Task directions:
Please quote exactly the lines below from the line containing "Laplacian on 1-forms" to the line containing "quadratic form) gives", both lines included, and nothing else.

[Dataset entries]
import Summits.QuantumFields.YangMills.Theorems.HyperbolicRegulatorCurvatureAnchorRReduction

/-!
## STATUS (lead `prover-line-stmt-QuantumFields-18155-0`, after wave 1, 2026-08-17T19:30Z) — skeleton v3

LANDED: `stub_ct` (`Theorems/…StubCt`, p173035), `stub_kunneth` (`…StubKunneth` p174031 + `…StubKunnethFactor` p173755 +
`…StubKunnethHodge` p173877), `stub_instantiate` (`…StubInstantiate` p173947 + `…StubInstantiateHelpers` p173616), the
Defs (`…Defs` p172347; `…DefsB`: `TowersHyp`/`MixingHyp` = verbatim statements of the two remaining stubs) and the
sorry-free REDUCTION `CurvatureAnchorR_of_hyps : TowersHyp → MixingHyp → CurvatureAnchorR` (`…Reduction`).
OPEN (2 sorries, both crux-sized): `stub_towers : TowersHyp` (expander square towers — assessment
`Lines/witten_hessian-stub_towers-assessment.md`: PROMOTE to items ExpanderSquareTowers + SubdivisionAdmissible; the
load-bearing unformalised input is the congruence spectral gap of the arithmetic (2,4,5) surface) and `stub_mixing :
MixingHyp` (the open analytic core).  The composition below is now one line.  The original strategist docstring follows.


# Line `witten_hessian` for crux `CurvatureAnchorR` (stmt-QuantumFields-18155) — `Lines/witten_hessian.lean`

Strategist line (crux-strategist seat `planner-cstrat-stmt-QuantumFields-18155-b1-0`, 2026-08-17), an ALTERNATIVE to
`Lines/giant_beta_gjs.lean` for the same crux `Summit.QuantumFields.YangMills.Theses.HyperbolicRegulator.CurvatureAnchorR`
(route `route-QuantumFields-HyperbolicRegulator`, rank 3, CONSTRUCTION + ANCHOR).  It realises, as a checked skeleton for
the REPAIRED crux, the two Helffer–Sjöstrand crux ideas filed on the predecessor crux 15826 and never triaged there
(`Cruxes/CurvatureAnchor/Ideas/witten-hessian-rate.md`, ideator 2; `…/witten-cbs-angle.md`, ideator 1), sharpened by the
strategist's finding (§2) of WHY an L²-only method is the natural one on a non-amenable complex.

## §1 The lever: the anchor rate is the Hessian's, read through the Helffer–Sjöstrand 1-form resolvent

`β₀(k)` is free in the crux, so at fixed `k` the anchor is a DEEP SEMICLASSICAL statement (`h = 1/β → 0`) on the compact
configuration manifold `M = G^{PE}` of `X_j = S_(k,j) × S_(k,j)` with phase `Φ = −β S_Wilson`.  Helffer–Sjöstrand:
`Cov_μ(f, g) = ∫ ⟨df, (Δ_Φ^{(1)})⁻¹ dg⟩ dμ`, `Δ_Φ^{(1)} = −L ⊗ 1 + Hess Φ + Ric` the Witten Laplacian on 1-forms
(`L` the `μ`-symmetric Langevin generator).  In the link index `ℓ ∈ PE`, `−L ⊗ 1` and `Ric` (compact simple `G` is
Einstein) are DIAGONAL; the only term moving the index is `Hess Φ = −β Hess S`, of range one plaquette and absolute row sums
`≤ C β`.  The transversal Hessian of `S` at the flat connection is the Künneth-gapped 1-form Hodge Laplacian `Δ₁` of the
product complex (`KunnethGap`: gap `10⁻⁷/k²` off the torons — `stub_kunneth`, true), so the expected form bound is
`Δ_Φ^{(1)} ≥ c₀ β · 10⁻⁷/k²` on `G^V`-invariant exact 1-forms off the Morse–Bott toron sector.  GIVEN such a bound, the
Combes–Thomas conjugation with the symmetric/antisymmetric split (`CombesThomasSqrt`, `stub_ct`: the symmetric part of
`e^{μρ} H e^{−μρ} − H` has norm `≤ (cosh μ − 1)·τ`, the antisymmetric part drops out of the quadratic form) gives
`|Cov(f, g)| ≤ (2k²/(c₀β 10⁻⁷)) e^{−μ·d(supp f, supp g)} ‖df‖ ‖dg‖` with `(cosh μ − 1)·Cβ ≤ c₀β 10⁻⁷/(2k²)`, i.e.
`μ = c/k` with `c` INDEPENDENT of `k`, `β` and `j` — the anchor's rate, read off ONE operator inequality, with no
expansion, no renormalisation group, and no summability of anything.

## §2 Why L²-only is not a convenience but the point (strategist, new): ℓ¹-marginality of the expansion-gapped Gaussian

The sibling line `giant_beta_gjs` ports a Glimm–Jaffe–Spencer / Kotecký–Preiss expansion (Chatterjee–Yakir 2025) whose
convergence criterion is an ℓ¹-type norm of the reference covariance.  On the hyperbolic factor the heat kernel at time
`t ≫ k²` lives on a ring of radius `≍ t/k` on which it varies at unit relative rate radially, so `‖∇p_t‖_{ℓ¹} ≍ 1/k` for
ALL `t` up to the mixing time `≍ k² log vol_j`; hence `sup_x Σ_y |∇G^⊥(x, y)| ≍ k · log vol_j` although `|∇G^⊥(x,y)|`
decays pointwise at rate `≍ 1/k` — decay rate EQUALS volume entropy (Brooks `λ₀ ≤ h²/4`; for the scalar Green's function
`Σ_y G = Σ_n 1 = ∞` on any graph: a mass that comes from expansion is always ℓ¹-marginal).  A single-scale expansion at
fixed `β` therefore converges only while `k log vol_j ≲ β^{1/2}/poly(k)`, not for all `j ≥ j₀`.  The Helffer–Sjöstrand +
Combes–Thomas route consumes exactly and only the L² form bound — the one thing non-amenability supplies uniformly in `j`.
(The marginal ℓ^∞-bottom of `Δ₁` on the simply connected cover consists of CLOSED 1-forms, i.e. it is pure gauge; the
HS identity never sees it because `dg` of a gauge-invariant `g` annihilates gauge directions.)

## §3 The cut (5 stubs)

* `stub_towers` — COMBINATORICS (G-free, L): VERBATIM the statement of `Lines/giant_beta_gjs.lean` (admissible `AdmR`,
  tame at a diameter-dominating scale `L ≥ j` — log-girth congruence towers of the `(2,4,5)` triangle group —, `Coh`,
  `DualPoinc`).  One proof serves both lines (the defs are textually identical).
* `stub_kunneth` — SPECTRAL GRAPH THEORY (G-free, TRUE, M/L): VERBATIM the sibling's (`SqCx ∧ Poinc ∧ Coh ∧ DualPoinc ⇒
  KunnethGap`).
* `stub_ct` — `CombesThomasSqrt` (G-free, TRUE, M): the engine as a finite-matrix lemma (§1); provable now from
  `Matrix.PosSemidef` and three lines of algebra; the form-level run on `Δ_Φ^{(1)}` inside `stub_mixing` is the same
  computation (or apply it to finite-dimensional Galerkin truncations in `L²(μ) ⊗ ℝ^{PE}`).
* `stub_mixing` — THE ANALYSIS (XL, open, load-bearing): for every family as delivered by `stub_towers` and
  Künneth-gapped, and given `CombesThomasSqrt`: ONE `c > 0`, per `k ≥ 8` a `β₀(k)`, per `β ≥ β₀(k)` ONE `K` such that for
  ALL `j ≥ k` every pair of bounded measurable cylinder functions with CONTRACTIBLE supports (radius `⌊k/2⌋` around product
  vertices) at centre distance `> 2k` has covariance `≤ K ‖f‖∞‖g‖∞ e^{−(c/k)(dist + dist′)}` under the crux's Wilson–Gibbs
  ratio (byte-identical `S`, `ν`, `X`).  No charts, no species, no flat points.
* `stub_instantiate` — MEASURE-THEORETIC INTERFACE (M): mixing for `j ≥ k` ⇒ the crux's clustering predicate for chart-read
  `YMSpecies` of support `≤ ⌊k/8⌋` at C′-flat points (`AdmR` chart walk: links read lie within `⌊k/2⌋` of the base points;
  near pairs by boundedness; `j₀ := k`).
* `CurvatureAnchorR_of` — the composition BY NAME (type literally the route decl).

## §4 Torons, essential loops, and why the typing restricts supports

The critical manifold of `Φ` is Morse–Bott: gauge orbit × toron variety (flat connections; `b₁(S_j) = 2g_j ≍ vol`, forced
by Gauss–Bonnet on every admissible closed square surface).  A gauge-invariant observable with CONTRACTIBLE support is
constant along exactly-flat directions (a flat connection on a simply connected ball is pure gauge), so `df|_{T𝓜} = 0` and
the toron sector enters `Cov` only through `Cov_t(E[f|t], E[g|t])`, each factor `≲ e^{−(c/k)·injrad_j}` (charged
fluctuations feel the holonomy `t` only around essential loops): a distance-INDEPENDENT term `≲ e^{−(2c/k) injrad_j}`,
which is `≤ K e^{−(c′/k)·2 diam_j}` exactly when `diam_j ≤ C_T · injrad_j` — the log-girth clause of `stub_towers` is
consumed here, as in the sibling line.  By contrast a Wilson loop around an ESSENTIAL cycle `γ × {y}` reads `t` directly
and IS long-range correlated with `γ × {y′}` across the transverse factor (the hyperbolic femto-universe's Polyakov-loop
analogue): `stub_mixing` is therefore typed for supports of radius `⌊k/2⌋ < L ≤ injrad` only, and for centre distance
`> 2k` (product-vertex-disjoint supports, so that non-invariant `f, g` reduce to their gauge averages:
`Cov(f,g) = Cov(f^{av}, g^{av})` because the gauge group is a product over vertices).  Neither excluded class contains a
crux observable (support radius `⌊k/8⌋` at flat points, pairs at distance `≥ j → ∞`).

## §5 Disproof used

No `Disproof.lean` exists yet for stmt-QuantumFields-18155.  From the predecessor's `Cruxes/CurvatureAnchor/Disproof.lean`
(refuter-cdisprove-15826): §2 `AdmR` (copied byte-exactly), `repair_arith`, `AdmR.chart_dist_le` (the walk estimate
`stub_instantiate` needs), `AdmR.chart_avoids_cones`; §3(b) the anchor functional is a genuine Haar–Gibbs ratio with bounded
observables (what `stub_instantiate` formalises); §3(f) `stub_kunneth` true; §4 the toron floor at fixed `(k, β)` — §4 above
is this line's typed answer (contractible supports + `diam ≤ C_T·L`).  No `_false_without_` theorem exists; `ledger
negatives --problem QuantumFields` has no entry on square complexes / expanders / Witten Laplacians; the dropped pre-repair
`Adm` appears nowhere in this file.

## §6 BC3-type probes (`bc/probe_witten.lean`, this seat; rc 1, wall 220 s)

`CombesThomasSqrt → CurvatureAnchorR` by `exact? | aesop`: fails ("made no progress"); `stub_mixing`-statement
`→ CurvatureAnchorR`, `→ YangMills`, and the statement itself by `exact? | aesop`: all fail (heartbeat timeouts at
`isDefEq`/`whnf`, simp step limit); `stub_instantiate`-statement `→ CurvatureAnchorR` and itself: both fail (timeouts).
(`example : CombesThomasSqrt := by exact?` inside the same file finds only the sorried `stub_ct` itself — a self-hit, not
a library duplicate; Mathlib has no Combes–Thomas estimate.)

`lean check`: rc 0; sorries = 5 = stubs (`stub_towers`, `stub_kunneth`, `stub_ct`, `stub_mixing`, `stub_instantiate`),
zero elsewhere; audit: `CurvatureAnchorR_of` proves the route item BY NAME.
Namespace `Summit.QuantumFields.YangMills.Cruxes.CurvatureAnchorR.WittenHessian`.
-/

set_option autoImplicit false

noncomputable section

namespace Summit.QuantumFields.YangMills.Cruxes.CurvatureAnchorR.WittenHessian

open scoped BigOperators Topology Manifold Classical MeasureTheory ProbabilityTheory Matrix InnerProductSpace ComplexConjugate ContinuousMap
open Filter Set Function TopologicalSpace MeasureTheory
open Literature.MathematicalPhysics.QuantumFieldTheory Literature.MathematicalPhysics.QuantumLattice
open Summit.QuantumFields.YangMills.Theses.HyperbolicRegulator

/-- **Stub T — LOG-GIRTH EXPANDER SQUARE TOWERS** (`TowersHyp` of `…DefsB`, verbatim the strategist's statement;
crux-sized per the line's assessment file — to be promoted; intended witness: `k`-subdivided congruence covers of the
`{4,5}` tiling of the arithmetic `(2,4,5)` surface). -/
theorem stub_towers : TowersHyp := by
  sorry

/-- **Stub M — CONTRACTIBLE-SUPPORT EXPONENTIAL MIXING AT GIANT `β`, `j`-UNIFORM** (`MixingHyp` of `…DefsB`, verbatim
the strategist's statement; the open analytic core of the crux: a form bound for the Witten Laplacian of the Wilson
action on `G^V`-invariant exact 1-forms off the toron sector, read through Helffer–Sjöstrand + `CombesThomasSqrt`). -/
theorem stub_mixing : MixingHyp := by
  sorry

/-- **Composition (registered form, v3)** — the two remaining stubs BY NAME give the crux BY NAME through the landed
reduction `CurvatureAnchorR_of_hyps` (which consumes the landed `stub_ct`, `stub_kunneth`, `stub_instantiate`). -/
theorem CurvatureAnchorR_of :
    Summit.QuantumFields.YangMills.Theses.HyperbolicRegulator.CurvatureAnchorR :=
  CurvatureAnchorR_of_hyps stub_towers stub_mixing

/-- Signature match: the registered composition has literally the route's crux as its type. -/
example : Summit.QuantumFields.YangMills.Theses.HyperbolicRegulator.CurvatureAnchorR := CurvatureAnchorR_of

end Summit.QuantumFields.YangMills.Cruxes.CurvatureAnchorR.WittenHessian

end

Solution to this task:
`Cov_μ(f, g) = ∫ ⟨df, (Δ_Φ^{(1)})⁻¹ dg⟩ dμ`, `Δ_Φ^{(1)} = −L ⊗ 1 + Hess Φ + Ric` the Witten Laplacian on 1-forms
(`L` the `μ`-symmetric Langevin generator).  In the link index `ℓ ∈ PE`, `−L ⊗ 1` and `Ric` (compact simple `G` is
Einstein) are DIAGONAL; the only term moving the index is `Hess Φ = −β Hess S`, of range one plaquette and absolute row sums
`≤ C β`.  The transversal Hessian of `S` at the flat connection is the Künneth-gapped 1-form Hodge Laplacian `Δ₁` of the
product complex (`KunnethGap`: gap `10⁻⁷/k²` off the torons — `stub_kunneth`, true), so the expected form bound is
`Δ_Φ^{(1)} ≥ c₀ β · 10⁻⁷/k²` on `G^V`-invariant exact 1-forms off the Morse–Bott toron sector.  GIVEN such a bound, the
Combes–Thomas conjugation with the symmetric/antisymmetric split (`CombesThomasSqrt`, `stub_ct`: the symmetric part of
`e^{μρ} H e^{−μρ} − H` has norm `≤ (cosh μ − 1)·τ`, the antisymmetric part drops out of the quadratic form) gives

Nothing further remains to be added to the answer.